A breakdown of the areas of statistics you need to know for an entry-level data science role, and helpful resources
Let's be honest: Mathematics, especially statistics, can be very scary.
In a previous post, I discussed the mathematics required to become a good data scientist. In short, he needs to know three main areas: linear algebra, calculus, and statistics.
Now, statistics are the most useful and important to fully understand. Statistics is the backbone of many data science principles and is used every day. Machine learning also grew out of statistical learning theory.

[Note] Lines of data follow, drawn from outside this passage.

/-- **Technique class: the low-degree transfer principle without symmetry** (the conclusion of
Hopkins' Conjecture 1 in the Boolean case `Ω = {0,1}`, `k = 1`, `ν` uniform, demanded of EVERY
sequence `μₙ` that is `D(n)`-wise independent — exact independence, which implies the
conjecture's almost-independence hypothesis and forces `‖Lₙ^{≤D(n)}‖² = 1`
(`IsDWiseIndependent.lowDegreeLRSq_eq_one`), so this is the "even weaker statement" that
Holmgren–Wein refute once `Sₙ`-invariance is dropped): for every `δ > 0` and every
polynomial-time test (a language `L ∈ P`) there is `δ' > 0` such that for all large `n` the
success probability is `≤ 1 - δ'`. A route that infers polynomial-time hardness from low-degree
hardness for non-symmetric Boolean planted problems asserts an instance of this.
[cite: HolmgrenWein2021, Conj. 1 (PDF p. 5) and Thm. 2 (PDF p. 6)] -/
def LowDegreeTransfer (D : ℕ → ℕ) : Prop :=
  ∀ μ : ∀ n : ℕ, PMF (Fin n → Bool), (∀ n, IsDWiseIndependent (D n) (μ n)) →
    ∀ δ : ℝ, 0 < δ → ∀ L ∈ P,
      ∃ δ' : ℝ, 0 < δ' ∧ ∀ᶠ n : ℕ in atTop, testSuccess L δ (μ n) ≤ 1 - δ'

/-- The transfer principle for a larger `D` is a weaker statement (it constrains fewer `μ`):
`D ≤ D'` pointwise gives `LowDegreeTransfer D → LowDegreeTransfer D'` (`Monotone` in Mathlib's
order on `Prop`-valued functions). [folklore] -/
theorem LowDegreeTransfer.mono {D D' : ℕ → ℕ} (h : LowDegreeTransfer D) (hle : ∀ n, D n ≤ D' n) :
    LowDegreeTransfer D' :=
  fun μ hμ => h μ fun n => (hμ n).of_le (hle n)

/-! ### The barrier fact: Theorem 2 -/

/-- **Holmgren–Wein 2021, Thm. 2: "The following holds for infinitely many `n`. Let `Ω = {0,1}`
and `ν = Unif({0,1}ⁿ)`. There exists a distribution `μ` on `Ωⁿ` such that `μ` is `Ω(n)`-wise
independent with respect to `ν`, and for some constant `δ > 0` there exists a polynomial-time
computable test distinguishing `T_δ μ` and `ν` with probability `1 - o(1)`."** Vendored with the
constants uniform in `n`, as the proof provides (one binary code family with dual distance
`≥ ζn`, one decoder, `δ = min{1/(16e), ζ/8}`): there are `c > 0`, `δ > 0`, a language `L ∈ P`
(the test), a vanishing `ε`, and for infinitely many `n` a `⌊c n⌋`-wise independent `μₙ` with
success probability `≥ 1 - εₙ`. Named fact (the coding-theoretic construction — Guruswami's
codes, Prop. 3 — is not formalised).

BARRIER
technique_class: low-degree-method, low-degree-likelihood-ratio, low-degree-conjecture, low-degree-to-polynomial-time-transfer, k-wise-independence, planted-versus-null-testing, statistical-computational-gaps
blocks: the inference "low-degree statistics fail (here even: `μ` is `Ω(n)`-wise EXACTLY independent of the null, so `‖Lₙ^{≤D}‖² = 1` for `D = Ω(n)`, `IsDWiseIndependent.lowDegreeLRSq_eq_one`) ⇒ no polynomial-time test succeeds" for Boolean planted-versus-null problems WITHOUT the `Sₙ`-symmetry hypothesis — `LowDegreeTransfer D` is false for every `D` eventually below `⌊c n⌋`, in particular for every `D(n) = (log n)^{O(1)}` and every `D = o(n)` (proved: `LowDegreeCounterexamples.not_lowDegreeTransfer`, `not_lowDegreeTransfer_of_isLittleO`); this is the transfer principle of route PneNP/PlantedClique's crux #2 with its symmetry hypothesis removed, i.e. exactly the shape of that route's kill criterion ("a Holmgren–Wein-type counterexample inside the class") [cite: HolmgrenWein2021, Thm. 2 (PDF p. 6)]; over real-valued data `Ω = ℝ` with the resampling noise `T_δ`, Hopkins' Conjecture 1 fails even WITH `Sₙ`-invariance (Thm. 1) [cite: HolmgrenWein2021, Thm. 1 and Rem. 2 (PDF p. 6)].
because: take `μ` uniform on the codewords of a binary linear code with dual distance `≥ ζn` and an efficient decoder from `ζn/2` errors (Prop. 3): dual distance `d` gives `(d-1)`-wise independence (Prop. 1), so low-degree statistics see nothing, while the test "decode and accept iff a codeword lies within Hamming distance `2δn`" succeeds — under `T_δ μ` at most `2δn ≤ ζn/4` coordinates change w.h.p. so decoding recovers the codeword, under `ν` no codeword is within `2δn` w.h.p. since radius-`4δn` Hamming balls around codewords are disjoint (Lemma 1, `δ ≤ 1/(16e)`) [cite: HolmgrenWein2021, §5.2 (PDF p. 9), Prop. 1 and Prop. 3 (PDF p. 7), Lemma 1 (PDF p. 8)]; algebraic structure (exactly solvable linear equations) defeats low-degree predictions in general unless noise destroys it [cite: HolmgrenWein2021, §1 (PDF p. 3)].
evasions_known: in print 2021: keep the hypotheses the counterexamples violate — `Sₙ`-invariance (finite `Ω`: "we give an example illustrating that (even after the above modification), the symmetry assumption in the conjecture is necessary") and, over `ℝ`, a noise operator touching every coordinate (Ornstein–Uhlenbeck) instead of resampling a few: "a simple way to modify the conjecture to rule out our counterexample" [cite: HolmgrenWein2021, abstract (PDF p. 2) and Rem. 2 (PDF p. 6)], "These results do not undermine the low-degree framework ... but rather aim to better understand what class of problems it is applicable to" [cite: HolmgrenWein2021, abstract (PDF p. 2) and §1 (PDF pp. 3–4)]. State of that evasion in 2026 (audit): for STRINGS (`k = 1`, `Sₙ` permuting coordinates) restoring symmetry over-succeeds — the symmetric conjecture is a theorem in total variation, `TV(ν, T_ε μ) → 0` whenever the degree-`D` advantage is bounded with `D ≥ (C/ε) log n` [cite: HsiehEtAl2026, Thm. 1.1 (arXiv p. 5)], so a symmetric string problem with low-degree hardness has NO distinguisher at all and carries no computational gap to transfer; for GRAPHS / `k`-tensors (`k ≥ 2`, `Sₙ` relabelling vertices) restoring symmetry does NOT evade: `Sₙ`-symmetric Boolean `Pₙ` with zero degree-`n^{1-6ε}` advantage yet an `n^{O(log^{1/(k-1)} n)}`-time noise-tolerant distinguisher [cite: BuhaiEtAl2025, Thm. 2.1 (arXiv p. 9)] (polynomial-time under `k`-partite symmetry [cite: BuhaiEtAl2025, Thm. 2.4 (arXiv p. 9)]), and permutation-invariant graph laws `Pₙ` with every marginal on `≤ ⌊c_r (log₂ n)^{r-1}⌋` edges uniform (any fixed `r ≥ 3`) yet a deterministic POLYNOMIAL-time rank test separating `T_{ε_r} Pₙ` from `G(n,1/2)` [cite: Mao2026, Thm. 1.2 (arXiv pp. 4–5)] — Hopkins' polynomial-time Conj. 2.2.4 is false for graphs (preprint, 22 Jul 2026). What still evades every printed counterexample: (a) problem-SPECIFIC low-degree predictions (planted clique, community detection) — none of the constructions is a natural planted problem; (b) an extra hypothesis the constructions lack — [Mao2026]'s `Pₙ` is non-constructive ("finding a uniformly samplable example remains open", arXiv p. 5) while [BuhaiEtAl2025]'s samplable `Pₙ` has only a quasi-polynomial distinguisher, so "uniformly poly-time samplable `Sₙ`-symmetric `Pₙ` + degree-`(log n)^{1+c}` hardness ⇒ no poly-time noise-tolerant test" is not refuted in print (and not supported either: "a valid general conjecture must impose an additional condition" [cite: Mao2026, abstract (arXiv p. 1)]).
scope_caveats: Thm. 2 refutes only the symmetry-free (Thm. 2) and the real-valued resampling-noise (Thm. 1) versions and by itself says nothing about `Sₙ`-invariant problems over finite alphabets such as planted clique in `G(n,1/2)` [cite: HolmgrenWein2021, §3 (PDF p. 6)]; but the GENERIC symmetric transfer principle for graph-valued problems with null `G(n,1/2)` is refuted in later print ([cite: BuhaiEtAl2025, Thm. 2.1 (arXiv p. 9)] quasi-polynomial, [cite: Mao2026, Thm. 1.2 (arXiv pp. 4–5)] polynomial-time; see `evasions_known`), so route PneNP/PlantedClique's crux #2 survives these only because it is filed for the planted-clique FAMILY alone (`PlantedcliqueLowDegreePrediction`; tree `Literature.Probability.RandomGraphs.PlantedClique.hopkins_lowDegree_bounded`, `Literature.Probability.RandomGraphs.LowDegree.lowDegreeLRSq`) — a crux asserting transfer for ALL `Sₙ`-invariant graph laws with polylog-wise-uniform marginals is refuted in print (not yet vendored as a fact here); the vendored fact uses exact `⌊cn⌋`-wise independence (stronger than the conjecture's almost-independence hypothesis, as in print), the tree's `P` for "polynomial-time computable test" (tests read the sample as the string `List.ofFn x`), `ν` uniform and `k = 1` only; the low-degree side is connected to the route's `‖L^{≤D}‖` only through the proved bridge `IsDWiseIndependent.lowDegreeLRSq_eq_one` (exact independence ⇒ `‖L^{≤D}‖² = 1`); the conjecture's general "D-wise ALMOST independence" is not formalised [cite: HolmgrenWein2021, §2 (PDF p. 5: "implied by exact D-wise independence")]; the coding-theoretic leaf below the fact (`DecodableDualDistanceCodes`, file `LowDegreeCounterexamplesCodes.lean`) was audited 2026-08-16 and confirmed against Shpilka 2009, Thm. 4 and App. A (the uniform polynomial-time decoder is explicit there); noise rate (audit of the noise step, 2026-08-17; details in the module docstring of `LowDegreeCounterexamplesNoise.lean`): the refutation is proved at ONE small resampling rate (`δ = 1/512` at test radius `⌊n/128⌋` in `LowDegreeCounterexamplesProofs.lean`; `δ = min{1/(16e), ζ/8}` in print [cite: HolmgrenWein2021, §5.2 (LIPIcs p. 75:8)]) and therefore at every smaller rate (re-noising), which suffices because `LowDegreeTransfer` and Conjecture 1 demand the conclusion for EVERY `δ > 0`; the later Boolean counterexamples are likewise proved at one small rate ("small enough `ε`" [cite: BuhaiEtAl2025, Thm. 2.1 (arXiv p. 9)]; `ε_r` "so small that `aλ < 1/2`" [cite: Mao2026, Lemma 3.5 (arXiv p. 25)]), so a per-rate transfer principle at a FIXED LARGE rate (heavy noise, beyond every unique-decoding radius) is not refuted by any printed statement — for non-symmetric strings it is nevertheless expected to fail at every rate `< 1` (inner low-rate Reed–Muller codes are decodable in polynomial time from a `p`-fraction of random errors for every `p < 1/2` [cite: SaptharishiShpilkaVolk2016, Thm. 1 (arXiv p. 4)], audit sketch in the noise file, reaching `2^{Θ(√log n)}`-wise rather than `Ω(n)`-wise independence), while heavy noise for the `Sₙ`-symmetric graph counterexamples is open.
status: established [cite: HolmgrenWein2021, Thm. 2] -/
def LowDegreeCounterexamples : Prop :=
  ∃ (c δ : ℝ) (L : Language Bool) (ε : ℕ → ℝ),
    0 < c ∧ 0 < δ ∧ L ∈ P ∧ Tendsto ε atTop (nhds 0) ∧
    ∃ᶠ n : ℕ in atTop, ∃ μ : PMF (Fin n → Bool),
      IsDWiseIndependent ⌊c * (n : ℝ)⌋₊ μ ∧ 1 - ε n ≤ testSuccess L δ μ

I'd like to devote an entire post to a detailed roadmap of the statistical knowledge you need to know as a data scientist and the resources to learn all of this.
Obviously, statistics is a huge field, and you won't be able to learn everything about it, especially when there is active research going on. However, if you have a solid working knowledge of the topics covered in this article, you are in a very good position.
If you want a complete overview of this field, this Wikipedia article provides a comprehensive overview of the statistics.
Wikipedia defines statistics as
“a statistics (singular) or sample statistics Any quantity calculated from the values in a sample that is considered for statistical purposes. ”
In other words, statistics summarize information about specific data, samples, or populations. Therefore, the first thing aspiring data scientists should know is the various summary statistics to describe data.
Summary statistics typically measure four things: location, extent, shape, and dependence. Below is a list of important things to know.
- Mean, mode, median.
- Variance, standard deviation, coefficient of variation.
- Skewness and kurtosis.
- Percentiles, quartiles, and interquartile ranges.